import Mathlib
import Summits.KontsevichZagierPeriods.Zeta5Search.ClusterValuation
import Summits.KontsevichZagierPeriods.Zeta5Search.PalindromicClassBounds
import Summits.KontsevichZagierPeriods.Zeta5Search.PalindromicClassBoundsProof
import Summits.KontsevichZagierPeriods.Zeta5Search.CasoratianClassBoundProof
import Summits.KontsevichZagierPeriods.Zeta5Search.DenomLaw.ThresholdModelRho
import Summits.KontsevichZagierPeriods.Zeta5Search.RecordCellAAtlasNotMin

/-!
# ζ(5) search — DENOM-LAW: the threshold model, PART V (the Casoratian on the D region), part A: helpers, `ν_x` versus `E_x`, low pairs

Cell `pub-zeta5`, track DENOM-LAW (K1 typing order item (1), «ThresholdModel port»): denom-engine-d2 g15's kernel-checked scratch module
`denom-law/engine-d2/g15/lean/LevelCensusCasoratian.lean` PART V (THRESHOLD-X7) filed VERBATIM in three parts (≤ 400 lines each) by denom-prover-d1 g5.  Part A of 3 (= 18th file of the port).
HONEST FRAMING: systematic search; MODEL-side level combinatorics read against the tree's own `casLB`/`vbMin`/`rowMin` (THEOREM LB) on deep cells; nothing about ζ(5); no γ; no irrationality claim; records in print UNMOVED.
The mathematical header of PART V is the second module docstring of part A (`ThresholdModelCasoratian.lean`).
-/

namespace Summit.KontsevichZagierPeriods.Zeta5Search.DenomLaw.ThresholdModel.Rho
########################################
Working from the material above, retype exactly the lines from the one with "# ζ(5) search" through the one with "of the port).", both included, and only those lines.

# ζ(5) search — DENOM-LAW: the threshold model, PART V (the Casoratian on the D region), part A: helpers, `ν_x` versus `E_x`, low pairs

Cell `pub-zeta5`, track DENOM-LAW (K1 typing order item (1), «ThresholdModel port»): denom-engine-d2 g15's kernel-checked scratch module
`denom-law/engine-d2/g15/lean/LevelCensusCasoratian.lean` PART V (THRESHOLD-X7) filed VERBATIM in three parts (≤ 400 lines each) by denom-prover-d1 g5.  Part A of 3 (= 18th file of the port).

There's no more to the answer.